Adjuvant Therapy after Nephroureterectomy for High-Risk Upper Tract Urothelial Carcinoma - Sima Porten

July 14, 2022

Sam Chang interviews Sima Porten focusing on upper tract urothelial carcinoma. Dr. Porten emphasizes the crucial role of urologists as gatekeepers in disease management and the importance of adjuvant therapy for high-risk patients. She highlights the significant impact of adjuvant chemotherapy on event-free survival, citing the POUT data. The conversation explores the challenges of choosing between neoadjuvant and adjuvant therapies, especially for borderline cases, and the role of PD-L1 and PD-1 staining in these decisions. Dr. Porten also discusses the promising future of biomarker-based clinical trials, noting that the field is becoming increasingly complex but also more personalized. She envisions a future where pathology reports automatically include crucial genetic markers, facilitating robust and timely treatment decisions. Both agree that the availability of new adjuvant options and personalized approaches is enriching clinical discussions.

Biographies:

Sima P. Porten, MD, MPH, Assistant Professor, Department of Urology, UCSF Medical Center, San Francisco, CA

Sam S. Chang, MD, MBA, Patricia and Rodes Hart Endowed Chair of Urologic Surgery Professor Department of Urology at Vanderbilt University Medical Center


Read the Full Video Transcript

Sam Chang: Hello everyone. My name is Sam Chang. I'm a urologist in Nashville, Tennessee. And I am quite privileged today to have Sima Porten join us. Sima's presenting at the AUA 2022 session, that the SUO puts on every year in conjunction with the AUA. And she's actually going to be speaking on upper tract disease. So I want to ask Dr. Porten first, tell us perhaps, three key highlight points from your discussion that you're giving in the plenary discussion for the SUO.

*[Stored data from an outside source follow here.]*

import Summits.BirchSwinnertonDyer.BirchSwinnertonDyer.Theorems.RamifiedHeegnerPairRamifiedPairUpperBoundOfUpperHalfOverK
import Summits.BirchSwinnertonDyer.BirchSwinnertonDyer.Theorems.SchneiderFreeAdditiveX3JointUpperManin
import Summits.BirchSwinnertonDyer.BirchSwinnertonDyer.Theorems.WildThreeRankOneBSDpOfGlobalDivisibility
import Literature.NumberTheory.EllipticCurves.PerrinRiou2003.RankZeroSupersingularUpperBound
import Literature.NumberTheory.QuadraticFields.ImaginaryResiduePiForm
import HarnessLib

/-!
# Route `RamifiedHeegnerPair`, crux X2 `RamifiedPairUpperBound` (stmt-BirchSwinnertonDyer-23192) — the rank
# orientation `(r_an(E), r_an(E^{(d)})) = (1, 0)`: the good supersingular member from print (Perrin-Riou 2003
# Prop. 4.8), and the additive rank-ONE member through the cell's Kolyvagin-side socket over a SPLIT Heegner field

HONEST FRAMING. Theorems only; helper file (`--supports stmt-BirchSwinnertonDyer-23192`); nothing is booked,
no item is closed, BSD is not proved for any curve. The crux X2 — `ord₃ #Ш(E) + ord₃ #Ш(V) ≤ ord₃ #Ш_an(E) +
ord₃ #Ш_an(V)` for every 3-ramified twist pair `(E, V ≅ E^{(d)})` on the W-ALL leaf Gss2 at `3` — is, pair by
pair, LITERALLY the cell's joint upper half `SchneiderFree.Upper.JointUpperBoundAt W V 3`
(`ramifiedPairUpperBound_iff_forall_jointUpperBoundAt`, by `Iff.rfl`). The companion file
`RamifiedHeegnerPairRamifiedPairUpperBoundRankZeroMember.lean` (lead g0) did the orientation `(0, 1)` from
print on the Kato-sharp rows. This file does the orientation **(1, 0)** — `r_an(E) = 1`, `E` additive
potentially supersingular at `3`; `r_an(V) = 0`, `V` GOOD supersingular at `3`:

* §1 `jointUpperBoundAt_of_analyticRank_eq_one_of_upperW_of_prop48` — the good member `V` in analytic rank
  `0` gets its half from PRINT: Perrin-Riou 2003 Prop. 4.8 (Kato) at a good supersingular `3`, `a_3`
  arbitrary, any conductor, under Kato's (12.5.2) = `surj(9)` (`PerrinRiou2003.missingUpperBoundAt_three_of_
  prop48_of_nine`). So X2 at `(W, V, d)` in this orientation is EXACTLY the rank-one member's
  `Typed.MissingUpperBoundAt W 3` plus print.
* §2 `missingUpperBoundAt_three_of_rankOne_addv_of_upperSocket_of_twistLower` — the rank-one member's half
  in the CELL'S COMMON CURRENCY, over a SPLIT Heegner field `K′` (3 split, all of `N_E` split; NOT the
  route's ramified `ℚ(√d)`): the Kolyvagin-side socket `SchneiderFree.Upper.IndexUpperBoundLeAt W 3 K′ P
  (v₃ c)` (co-STEP L: `ord₃ #Ш(E/K′) + 2·ord₃ ∏_ℓ c_ℓ(E) + 2 v₃(c) ≤ 2·ord₃ [E(K′):ℤP]`, Tamagawa-EXACT by
  design) + the LOWER half `Typed.MissingLowerBoundAt Wd 3` of the rank-ZERO twist `Wd ≅ E^{(d_{K′})}`
  (again a Gss2 curve: `d_{K′}` is prime to `3`) ⟹ `Typed.MissingUpperBoundAt W 3` (the cell's landed
  `jointUpperBoundAt_of_coStepL_manin` + `missingUpperBoundAt_of_jointUpper_of_lower`, Theses-free).
* §3 `missingUpperBoundAt_three_of_rankOne_addv_tamFree_of_kolyvagin_of_twistLower` — on the TAM-FREE rows
  (`3 ∤ ∏_ℓ c_ℓ(E)`, `ρ̄_{E,3}` onto, a parametrisation with `3 ∤ c`) the socket IS PRINT: Kolyvagin 1990
  Thm. A / McCallum 1991 §1 (`Kolyvagin1990_padicValNat_card_sha_le`, `p` odd, `ρ̄` onto, NO clause at `p`;
  the cell's `SchneiderFree.Exact.upper_zero_of_kolyvagin_of_not_dvd_tamagawa`), so the rank-one member's
  upper half is PRINT + the twist's rank-zero LOWER half.
* §4 the assembled pair statements `jointUpperBoundAt_rankOne_of_upperSocket_of_twistLower_of_prop48` and
  `jointUpperBoundAt_rankOne_tamFree_of_print_of_twistLower` — X2's conclusion AT `(W, V, d)` in
  orientation (1, 0).
* §5 `ramifiedPairUpperBound_of_rankSplit_missingUpperBoundAt` — X2 BY NAME from three member statements
  over `ℚ` (leaf `r_an = 1`, leaf `r_an = 0`, good-supersingular partner), refining door (ii) of
  `RamifiedHeegnerPairRamifiedPairUpperBoundOfUpperHalfOverK.lean` by analytic rank.

WHAT THIS SAYS ABOUT THE LINE (lead's reading, for the planner; numbers = census
`pub/bsd-wall/bsd-wall-census/blockA/BLOCK-A-index.json`, READ 2026-08-28): for the UPPER half Kolyvagin
needs no hypothesis at `p` (c₃(E) ∈ {1,2,4} on Gss2 is a 3-unit), so a SPLIT `K′` gives the same index bound
as the thesis's ramified `K = ℚ(√d)` with PRINTED objects; in either field the bound is Tamagawa-exact only
through `2·ord₃ ∏_ℓ c_ℓ(E)` — of the 355 residual rank-one Gss2 classes, 9 are tam-free (§3 applies: print +
the twist's lower half), 106 carry one Tamagawa `3` (Jetchev's `max`-form, printed for `p ∤ N` only), 240
carry ≥ 2 (Jetchev Conj. 1.3 Σ-form = the tree's `AdditiveThree.RKC3Divisibility`, unproved). The
3-ramified field is load-bearing for X1 (signed/IMC side), not for X2.

References: [cite: PerrinRiou2003, Prop. 4.8 (p. 162)] [cite: Kato2004Asterisque, (12.5.2) (p. 222)]
[cite: McCallumLMS1991, §1 Theorem (Kolyvagin), p. 296] [cite: GrossZagier1986, Thm. I.(6.3), I.(7.3)]
[cite: JetchevSkinnerWan2017, §7.4.1 (arXiv:1512.06894 p. 30)] [cite: Jetchev2008, Conj. 1.3, Thm. 1.4, Cor. 1.5]
[cite: Miller2011LMS, §1 and Def. 1.1]. Lead prover bsd-line-rhp-p2 g2, 2026-08-28.
-/

-- D-0017: single-problem summit, so `Summit.BirchSwinnertonDyer.BirchSwinnertonDyer.…` repeats a namespace BY DESIGN.
set_option linter.dupNamespace false
set_option autoImplicit false

noncomputable section

open scoped Classical

open WeierstrassCurve NumberField Literature.NumberTheory.EllipticCurves
  Literature.NumberTheory.EllipticCurves.ModularForms Literature.NumberTheory.EllipticCurves.Rank1Residual
  Literature.NumberTheory.EllipticCurves.Rank1Residual.Typed Literature.NumberTheory.EllipticCurves.KrizLi2019
  Summit.BirchSwinnertonDyer.Rank1Residual Summit.BirchSwinnertonDyer.Rank1Residual.Additive
  Summit.BirchSwinnertonDyer.Rank1Residual.X11b
  Summit.BirchSwinnertonDyer.BirchSwinnertonDyer.Theorems.SchneiderFree

namespace Summit.BirchSwinnertonDyer.BirchSwinnertonDyer.Theorems.RamifiedPairUpperBound

/-! ## §0 The crux in the cell's currency -/

/-- **X2 by name is the cell's JOINT upper half over the 3-ramified pair, pair by pair** (definitional
unfolding: `RamifiedPairUpperBound` ⟺ `∀ (W, V, d)` admissible, `SchneiderFree.Upper.JointUpperBoundAt W V 3`).
[cite: Miller2011LMS, §1 and Def. 1.1 (arXiv:1010.2431 p. 3)] -/
theorem ramifiedPairUpperBound_iff_forall_jointUpperBoundAt :
    Summit.BirchSwinnertonDyer.BirchSwinnertonDyer.Theses.RamifiedHeegnerPair.RamifiedPairUpperBound ↔
      ∀ (W : WeierstrassCurve ℚ) [W.IsElliptic] [W.IsGloballyMinimal]
        (V : WeierstrassCurve ℚ) [V.IsElliptic] [V.IsGloballyMinimal] (d : ℤ),
        ¬ W.HasCM → Addv W 3 → SubGss W 3 → d < 0 → padicValInt 3 d = 1 → Squarefree d →
        (∃ C : WeierstrassCurve.VariableChange ℚ, C • W.quadraticTwist (d : ℚ) = V) → GoodSS V 3 →
        W.analyticRank + V.analyticRank = 1 → Upper.JointUpperBoundAt W V 3 :=
  Iff.rfl

/-! ## §1 Orientation (1, 0): the good supersingular rank-zero member from print -/

/-- **Orientation (1, 0), the good member from PRINT.** GIVEN Perrin-Riou 2003 Prop. 4.8 (Kato; `hPR`),
Gross–Zagier–Kolyvagin (`hGZK`) and modularity (`hmod`): for `W` with `r_an(W) = 1` and `V` good supersingular
at `3` with `r_an(W) + r_an(V) = 1` (so `r_an(V) = 0`) and `surj(9)` for `V` (= Kato's (12.5.2) at `3`), the
joint upper half `JointUpperBoundAt W V 3` — i.e. the conclusion of `RamifiedPairUpperBound` at `(W, V, d)` —
follows from the rank-ONE member's `Typed.MissingUpperBoundAt W 3` ALONE. [cite: PerrinRiou2003, Prop. 4.8 (p. 162)]
[cite: Kato2004Asterisque, (12.5.2) in Thm. 12.5 (4) (p. 222)] [cite: Miller2011LMS, Def. 1.1] -/
theorem jointUpperBoundAt_of_analyticRank_eq_one_of_upperW_of_prop48
    (hPR : PerrinRiou2003.prop48_padicValRat_bsd_rank_zero_le)
    (hGZK : rank_eq_analyticRank_of_analyticRank_le_one) (hmod : hasEntireLFunction_rat)
    (W : WeierstrassCurve ℚ) [W.IsElliptic] [W.IsGloballyMinimal]
    (V : WeierstrassCurve ℚ) [V.IsElliptic] [V.IsGloballyMinimal]
    (hss : GoodSS V 3) (hsum : W.analyticRank + V.analyticRank = 1) (hr1 : W.analyticRank = 1)
    (h9 : V.HasSurjectiveModNGaloisRep 9) (hUW : MissingUpperBoundAt W 3) :
    Upper.JointUpperBoundAt W V 3 := by
  have hrV : V.analyticRank = 0 := by omega
  obtain ⟨q, hq, hleW⟩ := hUW
  obtain ⟨q', hq', hleV⟩ :=
    PerrinRiou2003.missingUpperBoundAt_three_of_prop48_of_nine V hPR hGZK hmod hss h9 hrV
  exact ⟨q, q', hq, hq', by linarith⟩

/-! ## §2 The rank-one additive member through the Kolyvagin-side socket over a SPLIT Heegner field -/

/-- **The rank-ONE member's upper half from co-STEP L over a SPLIT Heegner field and the twist's rank-zero
LOWER half** (cell currency; Theses-free inputs). Data: `W/ℚ` globally minimal, ADDITIVE at `3`
(`Addv W 3`, so `3 ∣ N_E`), `r_an(W) = 1`; a Heegner datum over an imaginary quadratic `K′` of ODD discriminant
`d_{K′} < −4` satisfying the CLASSICAL Heegner hypothesis for `N = N_E` (every prime of `N_E`, in particular
`3`, SPLIT), `L(E^{(d_{K′})}, 1) ≠ 0`, the Heegner point `P` of `(Dt, H, ι)`, a globally minimal model `Wd`
of the twist; PUBLISHED binders `hGZ`, `hKo`, `hGZK`, `hmod`, `hGZ73`. INPUTS: the Kolyvagin-side socket
`IndexUpperBoundLeAt W 3 K′ P (v₃ c)` (`ord₃ #Ш(E/K′) + 2·ord₃ ∏_ℓ c_ℓ(E) + 2v₃(c) ≤ 2·ord₃[E(K′):ℤP]`) and
`Typed.MissingLowerBoundAt Wd 3`. OUTPUT: `Typed.MissingUpperBoundAt W 3`. (`jointUpperBoundAt_of_coStepL_manin`
then `missingUpperBoundAt_of_jointUpper_of_lower`; `#𝓞_{K′}^× = 2` from `d_{K′} < −4`.)
[cite: GrossZagier1986, Thm. I.(6.3) and (7.3)] [cite: JetchevSkinnerWan2017, §7.4.1 (arXiv:1512.06894 p. 30)]
[cite: Miller2011LMS, Def. 1.1] -/
theorem missingUpperBoundAt_three_of_rankOne_addv_of_upperSocket_of_twistLower
    (hGZ : ∀ (N : ℕ) [NeZero N] (W : WeierstrassCurve ℚ) (K : Type) [Field K] [NumberField K],
      gross_zagier N W K)
    (hKo : ∀ (N : ℕ) [NeZero N] (W : WeierstrassCurve ℚ) (K : Type) [Field K] [NumberField K],
      kolyvagin N W K)
    (hGZK : rank_eq_analyticRank_of_analyticRank_le_one) (hmod : hasEntireLFunction_rat)
    (hGZ73 : GrossZagier1986_thm_I_7_3)
    (W : WeierstrassCurve ℚ) [W.IsElliptic] [W.IsGloballyMinimal] (hadd : Addv W 3)
    (hr : W.analyticRank = 1)
    (N : ℕ) [NeZero N] (K : Type) [Field K] [NumberField K]
    (Dt : ModularParametrizationData W N) (H : HeegnerDatum N (NumberField.discr K)) (ι : K →+* ℂ)
    (P : (W.baseChange K).toAffine.Point) (Wd : WeierstrassCurve ℚ) [Wd.IsElliptic] [Wd.IsGloballyMinimal]
    (hN : W.conductorNorm ℤ = N) (hK : IsImaginaryQuadratic K) (hodd : Odd (NumberField.discr K))
    (hd4 : NumberField.discr K < -4) (hHH : SatisfiesHeegnerHypothesis N K)
    (hLd : (W.quadraticTwist (NumberField.discr K : ℚ)).entireLFunction 1 ≠ 0)
    (hP : WeierstrassCurve.Affine.Point.map ι.toRatAlgHom P = heegnerPointComplex Dt H)
    (hC : ∃ C : WeierstrassCurve.VariableChange ℚ, C • W.quadraticTwist (NumberField.discr K : ℚ) = Wd)
    (hI : Upper.IndexUpperBoundLeAt W 3 K P (padicValNat 3 Dt.c.natAbs))
    (hlow : MissingLowerBoundAt Wd 3) :
    MissingUpperBoundAt W 3 := by
  have h3N : 3 ∣ N := by
    rw [← hN]
    exact (W.dvd_conductorNorm_iff_not_hasGoodReductionAtPrime 3).mpr (not_good_of_addv W 3 hadd)
  have hw : ¬ 3 ∣ Units.torsionOrder K := by
    rw [Literature.NumberTheory.QuadraticFields.Quadratic.torsionOrder_eq_two_of_discr_lt_neg_four hK.1 hd4]
    decide
  exact Upper.missingUpperBoundAt_of_jointUpper_of_lower
    (Upper.jointUpperBoundAt_of_coStepL_manin hGZ hKo hGZK hmod hGZ73 W 3 N K Dt H ι P Wd hr hN h3N hK
      hodd hw hHH hLd hP hC (by norm_num) hI) hlow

Sima Porten: Sure. Thanks for having me here today. I think, the three main takeaway points of the talk are, number one, as urologists, we are the gatekeepers for the management of upper tract urothelial carcinoma. We perform the majority of the surgeries. We discuss pathology with patients. And because of that, it's really important for us to be aware of the systemic therapy options for patients. And that leads to the second point, in that, because we are the primary source of referral, that two large bodies of work, or data, have been presented, showing the importance of adjuvant therapy after upper tract urothelial cancer surgery, for patients with high-risk disease.

Sam Chang: We'll talk about those two, but yeah. Tell me your third highlight. What do you think?

Sima Porten: The third highlight is, the future looks bright. And in particular, there are clinical trials now that are biomarker based, primarily with FGFR3, examining adjuvant treatment for high-risk patients with specific genomic changes. And I think, that's going to be a really important progress in the future.

Sam Chang: Well, let's start with your first point regarding the gatekeeper and the urologist, in terms of the valuation and that type of thing. How good are we, as urologists, in terms of risk stratification, trying to figure out what's actually going on? Because that really helps dictate what we do next. Are there any kind of updates regarding what we're doing with risk stratification? Any insights?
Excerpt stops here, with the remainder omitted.